import Mathlib
import Literature.MathematicalPhysics.MHD.SolovevFluxSurfaceGGJDerivs
import HarnessLib

/-!
# The transport identity behind surface-averaged force balance on the Lee–Cerfon / PCF Solov'ev family:
# `∂_r (B_p|γ′|) = C_s·R·det(∂_rγ, ∂_tγ) + ∂_t H` along the printed loop (proved, pointwise)

Eighth file of the `lcLoop` series (gridfusion-model-5). For `Ψ = psiLC κ F_B R₀ q₀ a` [Lee–Cerfon 2015 §4.1
(solo2), bib `LeeCerfon2015`] on the printed loop `γ_r(t) = lcLoop R₀ κ r t` (`u = R² = R₀² + 2rR₀cos t`,
`c = κF_B/(2R₀³q₀)`), the toroidal-current integrand of Freidberg's (6.27) `μ₀I = ∮B_p dℓ` is
`f(r,t) = B_p|γ′| = κ|∇Ψ|²/(2c·u√u)` (`lcLoop_currentIntegrand`), i.e. `f = ω(∂_tγ)` for the 1-form
`ω = (Ψ_R dZ − Ψ_Z dR)/R`. Since `dω = (Δ*Ψ/R) dR∧dZ` and `Δ*Ψ = C_sR²` (`gsOperator_psiLC`,
`C_s = csLC`), the classical transport (Leibniz) formula for the moving loop gives, POINTWISE in `t`,

  `∂_r f(r,t) = C_s·R·det(∂_rγ, ∂_tγ) + ∂_t H(r,t)`,  `H = ω(∂_rγ) = (Ψ_R ∂_rZ − Ψ_Z ∂_rR)/R`,

with `R·det(∂_rγ, ∂_tγ) = κrR₀²/√u` on this family. THIS FILE proves exactly that, by explicit
differentiation (no appeal to Stokes' theorem): `hasDerivAt_lcCurrentDensity` (`∂_r f = lcCurrentDr`),
`hasDerivAt_lcTransportH` (`∂_t H = lcCurrentDr − C_sκrR₀²/√u` — the identity; the algebra uses only
`sin² = 1 − cos²` and `cos t = (u − R₀²)/(2rR₀)`), and `integral_lcCurrentDr_sub`
(`∫₀^{2π} (∂_r f − C_sκrR₀²/√u) dt = H(2π) − H(0) = 0`). The companion file
`SolovevFluxSurfaceForceBalance.lean` integrates it: `dI/dr = C_s·2cR₀²r·∫₀^{2π} w dt`, i.e.
`dI/dΨ = C_sV′/(2π)` — the surface-averaged force balance `p′V′ + I′Ψ′ − K′Φ′ = 0` of the GGJ data
(`Mercier.FluxForm.SurfaceData.IsForceBalanced`, gridfusion-lit-3) for this family.
HONEST FRAMING: exact real analysis about MODEL objects; nothing here is a stability claim.
Typer/prover: gridfusion-model-5 (g3), 2026-08-27.
-/

noncomputable section

namespace Literature.MathematicalPhysics.MHD.Solovev

open GradShafranov FluxGeometry _root_.Real MeasureTheory intervalIntegral _root_.Set

/-! ## The current integrand, its `r`-derivative, and the transport potential `H` -/

/-- The toroidal-current integrand along the loop, `f = B_p|γ′| = κ|∇Ψ|²/(2c·u√u)` (the right-hand
side of `lcLoop_currentIntegrand`; `μ₀I(r) = ∫₀^{2π} f dt`, Freidberg (6.27)). [cite: Freidberg2014, §6.3.3 eq. (6.27)] -/
def lcCurrentDensity (κ FB R₀ q₀ r t : ℝ) : ℝ :=
  κ * lcGradSq κ FB R₀ q₀ r t
    / (2 * (κ * FB / (2 * R₀ ^ 3 * q₀)) * lcU R₀ r t * Real.sqrt (lcU R₀ r t))

/-- `∂|∇Ψ|²/∂r` along the family (product rule on `lcGradSq = (2crR₀)²·(u sin²t/κ² + P²/u)`,
`P = u cos t + rR₀ sin²t`, `∂u/∂r = 2R₀cos t`, `∂P/∂r = 2R₀cos²t + R₀sin²t`). [cite: LeeCerfon2015, §4.1 (boundary parametrisation)] -/
def lcGradSqDr (κ FB R₀ q₀ r t : ℝ) : ℝ :=
  (2 * (κ * FB / (2 * R₀ ^ 3 * q₀)) * R₀) ^ 2
    * (2 * r * (lcU R₀ r t * Real.sin t ^ 2 / κ ^ 2)
        + r ^ 2 * (2 * R₀ * Real.cos t * Real.sin t ^ 2 / κ ^ 2)
      + (2 * r * ((lcU R₀ r t * Real.cos t + r * R₀ * Real.sin t ^ 2) ^ 2 / lcU R₀ r t)
        + r ^ 2 * ((2 * (lcU R₀ r t * Real.cos t + r * R₀ * Real.sin t ^ 2)
              * (2 * R₀ * Real.cos t * Real.cos t + R₀ * Real.sin t ^ 2) * lcU R₀ r t
            - (lcU R₀ r t * Real.cos t + r * R₀ * Real.sin t ^ 2) ^ 2 * (2 * R₀ * Real.cos t))
            / lcU R₀ r t ^ 2)))

/-- `∂f/∂r = κ/(2c)·(∂_r|∇Ψ|²·(u√u)⁻¹ + |∇Ψ|²·∂_r(u√u)⁻¹)` (`∂_r(u√u)⁻¹ = lcQKernelDr`).
[cite: Freidberg2014, §6.3.3 eq. (6.27)] -/
def lcCurrentDr (κ FB R₀ q₀ r t : ℝ) : ℝ :=
  κ / (2 * (κ * FB / (2 * R₀ ^ 3 * q₀)))
    * (lcGradSqDr κ FB R₀ q₀ r t * (lcU R₀ r t * Real.sqrt (lcU R₀ r t))⁻¹
      + lcGradSq κ FB R₀ q₀ r t * lcQKernelDr R₀ r t)

/-- The TRANSPORT POTENTIAL `H = ω(∂_rγ) = (Ψ_R ∂_rZ − Ψ_Z ∂_rR)/R` along the loop, explicitly
`H = 2crR₀² sin t·[κP(u − rR₀cos t)/u² − cos t/κ]/√u` (`Ψ_R = 2crR₀P/√u`, `Ψ_Z = 2crR₀√u sin t/κ`,
`∂_rR = R₀cos t/√u`, `∂_rZ = κR₀ sin t(u − rR₀cos t)/(u√u)`). [cite: LeeCerfon2015, §4.1 (boundary parametrisation)] -/
def lcTransportH (κ FB R₀ q₀ r t : ℝ) : ℝ :=
  2 * (κ * FB / (2 * R₀ ^ 3 * q₀)) * r * R₀ ^ 2 * Real.sin t
    * (κ * (lcU R₀ r t * Real.cos t + r * R₀ * Real.sin t ^ 2) * (lcU R₀ r t - r * R₀ * Real.cos t)
        / lcU R₀ r t ^ 2 - Real.cos t / κ)
    / Real.sqrt (lcU R₀ r t)

/-- `f` is the right-hand side of `lcLoop_currentIntegrand`: `B_p|γ′| = lcCurrentDensity`.
[cite: Freidberg2014, §6.3.3 eq. (6.27)] -/
theorem lcLoop_currentIntegrand_eq {R₀ κ FB q₀ r : ℝ} (hR₀ : 0 < R₀) (hκ : 0 < κ) (hFB : 0 < FB)
    (hq₀ : 0 < q₀) (hr : 0 < r) (h2r : 2 * r < R₀) (a t : ℝ) :
    fieldBpol (psiLC κ FB R₀ q₀ a) (lcLoop R₀ κ r t).1 (lcLoop R₀ κ r t).2 * speed (lcLoop R₀ κ r) t
      = lcCurrentDensity κ FB R₀ q₀ r t :=
  lcLoop_currentIntegrand hR₀ hκ hFB hq₀ hr h2r a t

/-- `∂_rR = R₀cos t/√u` along the family. [cite: LeeCerfon2015, §4.1 (boundary parametrisation)] -/
theorem hasDerivAt_lcLoop_fst_radius {R₀ r : ℝ} (κ t : ℝ) (hu : 0 < lcU R₀ r t) :
    HasDerivAt (fun ρ => (lcLoop R₀ κ ρ t).1) (R₀ * Real.cos t / Real.sqrt (lcU R₀ r t)) r := by
  have h := (hasDerivAt_lcU_radius R₀ r t).sqrt hu.ne'
  refine h.congr_deriv ?_
  field_simp

/-- `∂_rZ = κR₀ sin t·(u − rR₀cos t)/(u√u)` along the family. [cite: LeeCerfon2015, §4.1 (boundary parametrisation)] -/
theorem hasDerivAt_lcLoop_snd_radius {R₀ r : ℝ} (κ t : ℝ) (hu : 0 < lcU R₀ r t) :
    HasDerivAt (fun ρ => (lcLoop R₀ κ ρ t).2)
      (κ * R₀ * Real.sin t * (lcU R₀ r t - r * R₀ * Real.cos t)
        / (lcU R₀ r t * Real.sqrt (lcU R₀ r t))) r := by
  have hs : 0 < Real.sqrt (lcU R₀ r t) := Real.sqrt_pos.2 hu
  have h1 : HasDerivAt (fun ρ => κ * ρ * R₀ * Real.sin t) (κ * 1 * R₀ * Real.sin t) r :=
    (((hasDerivAt_id' (x := r)).const_mul κ).mul_const R₀).mul_const (Real.sin t)
  have h2 := (hasDerivAt_lcU_radius R₀ r t).sqrt hu.ne'
  have h := h1.div h2 hs.ne'
  refine h.congr_deriv ?_
  set s := Real.sqrt (lcU R₀ r t) with hs_def
  have hu' : lcU R₀ r t = s ^ 2 := by rw [hs_def, Real.sq_sqrt hu.le]
  rw [hu']
  field_simp

/-- **`H` is what it claims to be:** `H = (Ψ_R ∂_rZ − Ψ_Z ∂_rR)/R` with the tree's `dR/dZ` of `psiLC`
along the loop and the `r`-derivatives of the loop coordinates. [cite: LeeCerfon2015, §4.1 (boundary parametrisation)] -/
theorem lcTransportH_eq {R₀ κ FB q₀ r : ℝ} (hR₀ : 0 < R₀) (hκ : 0 < κ) (hr : 0 ≤ r) (h2r : 2 * r < R₀)
    (a t : ℝ) :
    lcTransportH κ FB R₀ q₀ r t
      = (dR (psiLC κ FB R₀ q₀ a) (lcLoop R₀ κ r t).1 (lcLoop R₀ κ r t).2
            * (κ * R₀ * Real.sin t * (lcU R₀ r t - r * R₀ * Real.cos t)
                / (lcU R₀ r t * Real.sqrt (lcU R₀ r t)))
          - dZ (psiLC κ FB R₀ q₀ a) (lcLoop R₀ κ r t).1 (lcLoop R₀ κ r t).2
            * (R₀ * Real.cos t / Real.sqrt (lcU R₀ r t)))
          / (lcLoop R₀ κ r t).1 := by
  have hu := lcU_pos hR₀ hr h2r t
  have h1 : (lcLoop R₀ κ r t).1 = Real.sqrt (lcU R₀ r t) := rfl
  rw [dR_psiLC_lcLoop hR₀ hκ.ne' hr h2r, dZ_psiLC_lcLoop hR₀ hκ.ne' hr h2r, h1]
  unfold lcTransportH
  set s := Real.sqrt (lcU R₀ r t) with hs_def
  have hs : 0 < s := Real.sqrt_pos.2 hu
  have hu' : lcU R₀ r t = s ^ 2 := by rw [hs_def, Real.sq_sqrt hu.le]
  rw [hu']
  field_simp

/-! ## `∂f/∂r` -/

/-- `∂_r|∇Ψ|² = lcGradSqDr` along the family (`u > 0`). [cite: LeeCerfon2015, §4.1 (boundary parametrisation)] -/
theorem hasDerivAt_lcGradSq_radius {κ FB R₀ q₀ r t : ℝ} (hu : 0 < lcU R₀ r t) :
    HasDerivAt (fun ρ => lcGradSq κ FB R₀ q₀ ρ t) (lcGradSqDr κ FB R₀ q₀ r t) r := by
  have hU := hasDerivAt_lcU_radius R₀ r t
  have hρ2 : HasDerivAt (fun ρ : ℝ => ρ ^ 2) (2 * r) r := by
    simpa using hasDerivAt_pow 2 r
  have hP : HasDerivAt (fun ρ => lcU R₀ ρ t * Real.cos t + ρ * R₀ * Real.sin t ^ 2)
      (2 * R₀ * Real.cos t * Real.cos t + R₀ * Real.sin t ^ 2) r := by
    have h := (hU.mul_const (Real.cos t)).add
      (((hasDerivAt_id' (x := r)).mul_const R₀).mul_const (Real.sin t ^ 2))
    exact h.congr_deriv (by ring)
  have h1 : HasDerivAt (fun ρ => ρ ^ 2 * (lcU R₀ ρ t * Real.sin t ^ 2 / κ ^ 2))
      (2 * r * (lcU R₀ r t * Real.sin t ^ 2 / κ ^ 2)
        + r ^ 2 * (2 * R₀ * Real.cos t * Real.sin t ^ 2 / κ ^ 2)) r :=
    hρ2.mul ((hU.mul_const (Real.sin t ^ 2)).div_const (κ ^ 2))
  have h2 : HasDerivAt
      (fun ρ => ρ ^ 2 * ((lcU R₀ ρ t * Real.cos t + ρ * R₀ * Real.sin t ^ 2) ^ 2 / lcU R₀ ρ t))
      (2 * r * ((lcU R₀ r t * Real.cos t + r * R₀ * Real.sin t ^ 2) ^ 2 / lcU R₀ r t)
        + r ^ 2 * ((↑(2 : ℕ) * (lcU R₀ r t * Real.cos t + r * R₀ * Real.sin t ^ 2) ^ (2 - 1)
              * (2 * R₀ * Real.cos t * Real.cos t + R₀ * Real.sin t ^ 2) * lcU R₀ r t
            - (lcU R₀ r t * Real.cos t + r * R₀ * Real.sin t ^ 2) ^ 2 * (2 * R₀ * Real.cos t))
            / lcU R₀ r t ^ 2)) r :=
    hρ2.mul ((hP.pow 2).div hU hu.ne')
  have h := (h1.add h2).const_mul ((2 * (κ * FB / (2 * R₀ ^ 3 * q₀)) * R₀) ^ 2)
  have h' : HasDerivAt (fun ρ => lcGradSq κ FB R₀ q₀ ρ t) _ r :=
    h.congr_of_eventuallyEq (Filter.Eventually.of_forall fun ρ => by
      simp only [Pi.add_apply]; unfold lcGradSq; ring)
  refine h'.congr_deriv ?_
  unfold lcGradSqDr
  norm_num

/-- **`∂f/∂r = lcCurrentDr`** along the family (`u > 0`). [cite: Freidberg2014, §6.3.3 eq. (6.27)] -/
theorem hasDerivAt_lcCurrentDensity {κ FB R₀ q₀ r t : ℝ} (hu : 0 < lcU R₀ r t) :
    HasDerivAt (fun ρ => lcCurrentDensity κ FB R₀ q₀ ρ t) (lcCurrentDr κ FB R₀ q₀ r t) r := by
  have h := ((hasDerivAt_lcGradSq_radius (κ := κ) (FB := FB) (q₀ := q₀) hu).mul
    (hasDerivAt_lcQKernel hu)).const_mul (κ / (2 * (κ * FB / (2 * R₀ ^ 3 * q₀))))
  exact h.congr_of_eventuallyEq (Filter.Eventually.of_forall fun ρ => by
    simp only [Pi.mul_apply]; unfold lcCurrentDensity; ring)

/-! ## `∂H/∂t` and the transport identity -/

/-- **THE TRANSPORT IDENTITY.** Along the family, for `0 < r < R₀/2` (`κ, F_B, q₀, R₀ > 0`),
`∂_t H(r,t) = ∂_r f(r,t) − C_s·κrR₀²/√u` with `C_s = csLC κ F_B R₀ q₀` — i.e.
`∂_r(ω(∂_tγ)) − ∂_t(ω(∂_rγ)) = dω(∂_rγ,∂_tγ) = (Δ*Ψ/R)·det(∂_rγ,∂_tγ) = C_s·R·det = C_sκrR₀²/√u`.
[cite: LeeCerfon2015, §4.1 eq. (solo2)] -/
theorem hasDerivAt_lcTransportH {R₀ κ FB q₀ r : ℝ} (hR₀ : 0 < R₀) (hκ : 0 < κ) (hFB : 0 < FB)
    (hq₀ : 0 < q₀) (hr : 0 < r) (h2r : 2 * r < R₀) (t : ℝ) :
    HasDerivAt (fun τ => lcTransportH κ FB R₀ q₀ r τ)
      (lcCurrentDr κ FB R₀ q₀ r t - csLC κ FB R₀ q₀ * (κ * r * R₀ ^ 2 / Real.sqrt (lcU R₀ r t))) t := by
  have hu := lcU_pos hR₀ hr.le h2r t
  have hq : 0 < Real.sqrt (lcU R₀ r t) := Real.sqrt_pos.2 hu
  -- elementary derivatives in `t`
  have hS := Real.hasDerivAt_sin t
  have hC := Real.hasDerivAt_cos t
  have hU := hasDerivAt_lcU R₀ r t
  have hQ := hU.sqrt hu.ne'
  have hP : HasDerivAt (fun τ => lcU R₀ r τ * Real.cos τ + r * R₀ * Real.sin τ ^ 2)
      (-(2 * r * R₀ * Real.sin t) * Real.cos t + lcU R₀ r t * -Real.sin t
        + r * R₀ * (↑(2 : ℕ) * Real.sin t ^ (2 - 1) * Real.cos t)) t :=
    (hU.mul hC).add ((hS.pow 2).const_mul (r * R₀))
  have hW : HasDerivAt (fun τ => lcU R₀ r τ - r * R₀ * Real.cos τ)
      (-(2 * r * R₀ * Real.sin t) - r * R₀ * -Real.sin t) t :=
    hU.sub (hC.const_mul (r * R₀))
  have hN : HasDerivAt (fun τ => κ * (lcU R₀ r τ * Real.cos τ + r * R₀ * Real.sin τ ^ 2)
        * (lcU R₀ r τ - r * R₀ * Real.cos τ) / lcU R₀ r τ ^ 2 - Real.cos τ / κ) _ t :=
    ((((hP.const_mul κ).mul hW).div (hU.pow 2)
      (by simp only [Pi.pow_apply]; positivity)).sub (hC.div_const κ))
  have hA : HasDerivAt (fun τ => 2 * (κ * FB / (2 * R₀ ^ 3 * q₀)) * r * R₀ ^ 2 * Real.sin τ)
      (2 * (κ * FB / (2 * R₀ ^ 3 * q₀)) * r * R₀ ^ 2 * Real.cos t) t := hS.const_mul _
  have h := (hA.mul hN).div hQ hq.ne'
  refine h.congr_deriv ?_
  -- the algebra: expose the pointwise products, then eliminate `u = q²`, `sin² = 1 − cos²`,
  -- `cos t = (q² − R₀²)/(2rR₀)`
  simp only [Pi.mul_apply, Pi.pow_apply]
  norm_num
  have hκ0 : κ ≠ 0 := hκ.ne'
  have hFB0 : FB ≠ 0 := hFB.ne'
  have hq₀0 : q₀ ≠ 0 := hq₀.ne'
  have hR₀0 : R₀ ≠ 0 := hR₀.ne'
  have hr0 : r ≠ 0 := hr.ne'
  set q := Real.sqrt (lcU R₀ r t) with hq_def
  have hq0 : q ≠ 0 := hq.ne'
  have hu' : lcU R₀ r t = q ^ 2 := by rw [hq_def, Real.sq_sqrt hu.le]
  have hcos : Real.cos t = (q ^ 2 - R₀ ^ 2) / (2 * r * R₀) := by
    have e : q ^ 2 = R₀ ^ 2 + 2 * r * R₀ * Real.cos t := by rw [← hu']; rfl
    field_simp
    linarith
  have hs2 : Real.sin t ^ 2 = 1 - Real.cos t ^ 2 := Real.sin_sq t
  have hs4 : Real.sin t ^ 4 = (1 - Real.cos t ^ 2) ^ 2 := by rw [← hs2]; ring
  unfold lcCurrentDr lcGradSqDr lcGradSq lcQKernelDr csLC
  rw [hu', Real.sqrt_sq hq.le]
  field_simp
  ring_nf
  simp only [hs2, hs4]
  rw [hcos]
  field_simp
  ring

/-- `H` is `2π`-periodic in `t`; in particular `H(r, 2π) = H(r, 0)` (both vanish with `sin`).
[cite: LeeCerfon2015, §4.1 (boundary parametrisation)] -/
theorem lcTransportH_two_pi (κ FB R₀ q₀ r : ℝ) :
    lcTransportH κ FB R₀ q₀ r (2 * π) = lcTransportH κ FB R₀ q₀ r 0 := by
  unfold lcTransportH
  simp [Real.sin_two_pi, Real.sin_zero]

/-- Continuity of `t ↦ ∂_r f(r,t) − C_sκrR₀²/√u` on every surface `0 ≤ r < R₀/2`.
[cite: Freidberg2014, §6.3.3 eq. (6.27)] -/
theorem continuous_lcCurrentDr_sub {R₀ κ FB q₀ r : ℝ} (hR₀ : 0 < R₀) (hκ : 0 < κ) (hFB : 0 < FB)
    (hq₀ : 0 < q₀) (hr : 0 ≤ r) (h2r : 2 * r < R₀) :
    Continuous fun t => lcCurrentDr κ FB R₀ q₀ r t
      - csLC κ FB R₀ q₀ * (κ * r * R₀ ^ 2 / Real.sqrt (lcU R₀ r t)) := by
  have hcU : Continuous (fun t => lcU R₀ r t) := by unfold lcU; fun_prop
  have hpos : ∀ t, 0 < lcU R₀ r t := lcU_pos hR₀ hr h2r
  have hc : 0 < κ * FB / (2 * R₀ ^ 3 * q₀) := by positivity
  rw [continuous_iff_continuousAt]
  intro t
  have hu := hpos t
  have hs : 0 < Real.sqrt (lcU R₀ r t) := Real.sqrt_pos.2 hu
  unfold lcCurrentDr lcGradSqDr lcGradSq lcQKernelDr
  fun_prop (disch := positivity)

/-- **`∫₀^{2π} (∂_r f − C_sκrR₀²/√u) dt = 0`** (`= H(2π) − H(0)` by the transport identity and the
fundamental theorem of calculus). [cite: Freidberg2014, §6.3.3 eq. (6.27)] -/
theorem integral_lcCurrentDr_sub {R₀ κ FB q₀ r : ℝ} (hR₀ : 0 < R₀) (hκ : 0 < κ) (hFB : 0 < FB)
    (hq₀ : 0 < q₀) (hr : 0 < r) (h2r : 2 * r < R₀) :
    ∫ t in (0 : ℝ)..(2 * π), (lcCurrentDr κ FB R₀ q₀ r t
        - csLC κ FB R₀ q₀ * (κ * r * R₀ ^ 2 / Real.sqrt (lcU R₀ r t))) = 0 := by
  rw [intervalIntegral.integral_eq_sub_of_hasDerivAt
    (fun t _ => hasDerivAt_lcTransportH hR₀ hκ hFB hq₀ hr h2r t)
    ((continuous_lcCurrentDr_sub hR₀ hκ hFB hq₀ hr.le h2r).intervalIntegrable _ _),
    lcTransportH_two_pi, sub_self]

end Literature.MathematicalPhysics.MHD.Solovev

**TRY IT:**
Counting lines with the word "Filter" in the listing, state the resulting number and nothing else.

**ANSWER:**
2